In the brain tumor samples, the survey found that the mutated genes could be grouped into similar pathways, such as those controlling growth and apoptosis. However, some of the newly found mutations occurred in pathways involved in nervous system signaling processes not previously known to be altered in any form of cancer. The scientists speculate that this pathway may be specific for glial cell tumorigenesis.
Similarly, one particular genetic change netted by the survey was found exclusively in brain tumors. That mutation was particularly intriguing because of its potential near-term clinical importance. Specific mutations in the isocitrate dehydrogenase gene IDH1 were found in 12 percent of the brain tumors. They were found in almost all cases of secondary glioblastomas - developing from lower-grade tumors - but rarely in primary high-grade glioblastomas. They also tended to affect younger patients (average age 33 compared to age 53 for patients without the mutations). Patients whose brain tumors had the IDH1mutation lived significantly longer with their cancer than those who did not.
Although it is not known how the IDH1 mutation contributes to cancer, Vogelstein said that it could help single out individuals who are likely to have better outcomes.

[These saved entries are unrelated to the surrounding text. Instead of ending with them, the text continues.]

import Summits.CriticalPhenomena.PercolationContinuityZ3.Theorems.SahiMasterFamilyComplementExpansion
import Summits.CriticalPhenomena.PercolationContinuityZ3.Theorems.SahiMasterFamilySparseEndExpansion
import Literature.Combinatorics.Sahi2008.PushForward

/-!
# The dense end of Sahi's hierarchy, I: reflection to the sparse end of the failure events (exact identity, all orders)

Support file of the master-family programme (crux `NoHeavyLowerTail`, stmt-CriticalPhenomena-4575; cell `prim-masterthm`, seat P4,
unit `prim-masterthm-p4-g5`).  Seat document HOME/prim-masterthm-p4/CORNERS.md §1 (Theorem D, steps (a)–(b)).

Near `p → 1` write the intensities as `p_e = 1 − q·w_e`.  The product weight is `dpw w q ω = ∏_{e∈ω}(1 − q w_e) ∏_{e∉ω} q w_e
= spw w q ωᶜ`: the REFLECTION `ω ↦ ωᶜ` of gen 4's sparse weight.  For an increasing event `U` (`∅ ∉ U ∋ univ`) the REFLECTED FAILURE
EVENT `reflA U = {ω : ωᶜ ∉ U}` is again increasing with `∅ ∉ reflA U ∋ univ`, and `1_U(ωᶜ) = 1 − 1_{reflA U}(ω)`.  Hence
(`sahiE_dpw_eq_sahiE_spw_one_sub`) `E_k(dpw w q; 1_U) = E_k(spw w q; 1 − 1_{reflA U})`, and by the complement expansion
(`SahiComplement.sahiE_one_sub_eq_sum`):

* **`sahiE_dpw_eq_sum`** — `E_k(dpw w q; 1_{U_0},…,1_{U_{k−1}}) = Σ_{S ⊆ [k], |S| ≥ 1} (−1)^{|S|} brCoeff(|S|, k−|S|) ·
  E_{|S|}(spw w q; (1_{reflA U_j})_{j∈S})` for every `k ≥ 2` — the dense end of `U` is an explicit signed combination of SPARSE-END
  functionals of the reflected failure events, to each of which gen 4's factorisation `q^{m_S} Ẽ_S(q)` applies.
Also `sum_spw` (`spw w p` has total mass `1` for all `w, p`).  [this work]
-/

namespace Summit.CriticalPhenomena.PercolationContinuityZ3.Theorems

namespace SahiSparseEnd

open Finset Function SahiComplement
open Literature.Combinatorics.Sahi2008

variable {ι : Type*} [Fintype ι] [DecidableEq ι]

/-! ### Total mass of the sparse weight -/

/-- `Σ_ω spw w p ω = 1` for all `w`, `p` (`∏_e (p w_e + (1 − p w_e)) = 1`). [this work] -/
theorem sum_spw (w : ι → ℝ) (p : ℝ) : ∑ ω, spw w p ω = 1 := by
  have h := prod_add (fun e => p * w e) (fun e => 1 - p * w e) (univ : Finset ι)
  simp only [add_sub_cancel, prod_const_one] at h
  rw [h, ← powerset_univ]
  rfl

/-! ### The dense weight and the reflection -/

/-- The DENSE product weight with intensities `1 − q·w_e`: `dpw w q ω = spw w q ωᶜ`. [this work] -/
noncomputable def dpw (w : ι → ℝ) (q : ℝ) (ω : Finset ι) : ℝ := spw w q ωᶜ

/-- `dpw w q ω = ∏_{e∈ω} (1 − q w_e) · ∏_{e∉ω} (q w_e)` — the product weight with `p_e = 1 − q w_e`. [this work] -/
theorem dpw_eq (w : ι → ℝ) (q : ℝ) (ω : Finset ι) :
    dpw w q ω = (∏ e ∈ ω, (1 - q * w e)) * ∏ e ∈ univ \ ω, (q * w e) := by
  rw [dpw, spw, compl_eq_univ_sdiff, sdiff_sdiff_right_self, inf_eq_inter, univ_inter, mul_comm]

/-- Complementation as a permutation of the configurations. [folklore] -/
def complPerm (ι : Type*) [Fintype ι] [DecidableEq ι] : Equiv.Perm (Finset ι) :=
  Function.Involutive.toPerm compl compl_compl

/-- The dense weight is the push-forward of the sparse weight under complementation. [this work] -/
theorem dpw_eq_pushWeight (w : ι → ℝ) (q : ℝ) : dpw w q = pushWeight (spw w q) (complPerm ι) := by
  funext ω
  rw [pushWeight_equiv]
  rfl

/-- **Reflection**: `E_n(dpw w q; f) = E_n(spw w q; f ∘ compl)`. [this work] -/
theorem sahiE_dpw (w : ι → ℝ) (q : ℝ) (n : ℕ) (f : Fin n → Finset ι → ℝ) :
    sahiE (dpw w q) n f = sahiE (spw w q) n (fun i => f i ∘ compl) := by
  rw [dpw_eq_pushWeight, sahiE_pushWeight]
  rfl

/-! ### The reflected failure events -/

/-- The REFLECTED FAILURE EVENT of `U`: `ω ∈ reflA U ↔ ωᶜ ∉ U`. [this work] -/
def reflA (U : Finset (Finset ι)) : Finset (Finset ι) := univ.filter fun ω => ωᶜ ∉ U

/-- Membership in `reflA`. [this work] -/
theorem mem_reflA {U : Finset (Finset ι)} {ω : Finset ι} : ω ∈ reflA U ↔ ωᶜ ∉ U := by simp [reflA]

/-- `reflA U` is increasing when `U` is. [this work] -/
theorem reflA_up {U : Finset (Finset ι)} (hU : ∀ a a', a ∈ U → a ⊆ a' → a' ∈ U) (a a' : Finset ι) (ha : a ∈ reflA U)
    (haa' : a ⊆ a') : a' ∈ reflA U :=
  mem_reflA.2 fun h => mem_reflA.1 ha (hU _ _ h (compl_subset_compl.2 haa'))

/-- `∅ ∉ reflA U` iff `univ ∈ U`. [this work] -/
theorem empty_not_mem_reflA {U : Finset (Finset ι)} (h : (univ : Finset ι) ∈ U) : ∅ ∉ reflA U := fun h' =>
  mem_reflA.1 h' (by rwa [compl_empty])

/-- `univ ∈ reflA U` iff `∅ ∉ U`. [this work] -/
theorem univ_mem_reflA {U : Finset (Finset ι)} (h : ∅ ∉ U) : (univ : Finset ι) ∈ reflA U :=
  mem_reflA.2 (by rwa [compl_univ])

/-- `1_U ∘ compl = 1 − 1_{reflA U}`. [this work] -/
theorem setInd_comp_compl (U : Finset (Finset ι)) : setInd U ∘ compl = (1 : Finset ι → ℝ) - setInd (reflA U) := by
  funext ω
  simp only [comp_apply, Pi.sub_apply, Pi.one_apply, setInd_apply, mem_reflA]
  split_ifs <;> norm_num

section Events

variable {k : ℕ} (U : Fin k → Finset (Finset ι))

/-- **`E_k(dpw w q; 1_U) = E_k(spw w q; 1 − 1_{reflA U})`.** [this work] -/
theorem sahiE_dpw_eq_sahiE_spw_one_sub (w : ι → ℝ) (q : ℝ) :
    sahiE (dpw w q) k (fun i => setInd (U i)) = sahiE (spw w q) k (fun i => 1 - setInd (reflA (U i))) := by
  rw [sahiE_dpw]
  congr 1
  funext i
  rw [setInd_comp_compl]

/-- **THE DENSE END AS A SIGNED SUM OF SPARSE ENDS (exact, all orders `k ≥ 2`).**
`E_k(dpw w q; 1_{U_0},…,1_{U_{k−1}}) = Σ_{S ⊆ [k], |S| ≥ 1} (−1)^{|S|} brCoeff(|S|, k−|S|) · E_{|S|}(spw w q; (1_{reflA U_j})_{j∈S})`,
`brCoeff(s, k−s) = (k−2)!/(s−2)!` for `s ≥ 2` and `0` for `s = 1`. [this work] -/
theorem sahiE_dpw_eq_sum (hk : 2 ≤ k) (w : ι → ℝ) (q : ℝ) :
    sahiE (dpw w q) k (fun i => setInd (U i)) = ∑ S ∈ ((univ : Finset (Fin k)).powerset).filter (fun S => 1 ≤ S.card),
      (-1 : ℝ) ^ S.card * (brCoeff S.card (k - S.card) *
        sahiE (spw w q) S.card (fun j => setInd (reflA (U (S.orderEmbOfFin rfl j))))) := by
  rw [sahiE_dpw_eq_sahiE_spw_one_sub, sahiE_one_sub_eq_sum (sum_spw w q) hk]

end Events

end SahiSparseEnd

end Summit.CriticalPhenomena.PercolationContinuityZ3.Theorems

With further research, it is conceivable that the mutation could have relevance for therapy, he said.
Like the Vogelstein group's 2007 findings on breast and colon cancer, the new study suggests that many these diseases are caused not by a few major genetic kingpins, but instead by a large cast of minor culprits. How this multiplicity of cancer triggers can best be confronted is uncertain, but the authors of the two papers say it may force a shift in drug development emphasis. The best hope for new therapies, they wrote, "may lie in the discovery of agents that target the physiologic effects of the altered pathways and processes, rather than their individual genetic components."